How to complete this task: Filter the entries, keeping every line with the word "Function".

Dataset entries
◆ ◆ ◆ ◆

/-- **★ g2-vertex's `hLast` AT THE VERTEX PHASE STEP: THE RELATIVE-DISC DATUM IN THE LAST COUPLING.**  For `g` in the box, every polymer and configuration: the ENTIRE map
`z ↦ z·(A e^{−2} e^{−Rd}∕γ)·e^{iθ_old(g)}` (`O = ℂ`) is bounded on each relative disc `D̄(s, c·s)`, `s ∈ ]0, γ]`, by `A′·s·e^{−R d}` with `A′ = A e^{−2}(1+c)∕γ`
(`|z| ≤ (1+c)s`) and restricts to `t ↦ H(Z; g|g_k := t; φ)` — print's dilation shape: the bound VANISHES LINEARLY at the vertex, no uniform margin (`A ≥ 0`, `γ > 0`, any `c`).
[cite: Balaban1987RG1, §1 p.263 («(or analytic)» in g_{j−1}); Balaban1988RG2Cluster, (2.14) p.15 and Lemma 3 (2.38) p.20] -/
theorem coordHoloLast_phaseStepVertex (hA : 0 ≤ A) (hγ : 0 < γ) (c : ℝ) (sp : (domSys P M (k + 1)).Dom → Set (CPair P 𝔸)) :
    ∀ g ∈ box γ k, ∀ Z, ∀ φ ∈ sp Z,
      ∃ (Hc : ℂ → ℂ) (O : Set ℂ), DifferentiableOn ℂ Hc O ∧ (∀ s ∈ Ioc (0 : ℝ) γ, closedBall (s : ℂ) (c * s) ⊆ O) ∧
        (∀ s ∈ Ioc (0 : ℝ) γ, ∀ z ∈ closedBall (s : ℂ) (c * s),
          ‖Hc z‖ ≤ A * Real.exp (-2) * (1 + c) / γ * s * Real.exp (-(R * (domSys P M (k + 1)).dj Z))) ∧
        (∀ t ∈ Ioc (0 : ℝ) γ, Hc t = S.H (Function.update g (Fin.last k) t) φ Z) := by
  intro g _ Z φ _
  refine ⟨fun z => z * (((A * Real.exp (-2) * Real.exp (-(R * (domSys P M (k + 1)).dj Z)) / γ : ℝ) : ℂ) *
      Complex.exp (Complex.I * ((∑ j : Fin (k + 1), Function.update g (Fin.last k) 0 j *
        (if (j : ℕ) < k then ω ^ (k + 1 - (j : ℕ)) / ϱ else 0) : ℝ) : ℂ))), univ, ?_, fun _ _ => subset_univ _, ?_, ?_⟩
  · exact (differentiable_id.mul_const _).differentiableOn
  · intro s hs z hz
    rw [mem_closedBall, dist_eq_norm] at hz
    have hzle : ‖z‖ ≤ (1 + c) * s := by
      calc ‖z‖ = ‖(z - (s : ℂ)) + (s : ℂ)‖ := by rw [sub_add_cancel]
        _ ≤ ‖z - (s : ℂ)‖ + ‖(s : ℂ)‖ := norm_add_le _ _
        _ ≤ c * s + s := add_le_add hz (by rw [Complex.norm_real, Real.norm_eq_abs, abs_of_pos hs.1])
        _ = (1 + c) * s := by ring
    rw [norm_mul, norm_mul, norm_cexp_I_mul_ofReal, mul_one, Complex.norm_real, Real.norm_eq_abs, abs_of_nonneg (by positivity)]
    calc ‖z‖ * (A * Real.exp (-2) * Real.exp (-(R * (domSys P M (k + 1)).dj Z)) / γ)
        ≤ (1 + c) * s * (A * Real.exp (-2) * Real.exp (-(R * (domSys P M (k + 1)).dj Z)) / γ) :=
          mul_le_mul_of_nonneg_right hzle (by positivity)
      _ = A * Real.exp (-2) * (1 + c) / γ * s * Real.exp (-(R * (domSys P M (k + 1)).dj Z)) := by ring
  · intro t _
    rw [H_update_last_phaseStepVertex S hS g φ Z t]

◆ ◆ ◆ ◆

Result:
        (∀ t ∈ Ioc (0 : ℝ) γ, Hc t = S.H (Function.update g (Fin.last k) t) φ Z) := by
      Complex.exp (Complex.I * ((∑ j : Fin (k + 1), Function.update g (Fin.last k) 0 j *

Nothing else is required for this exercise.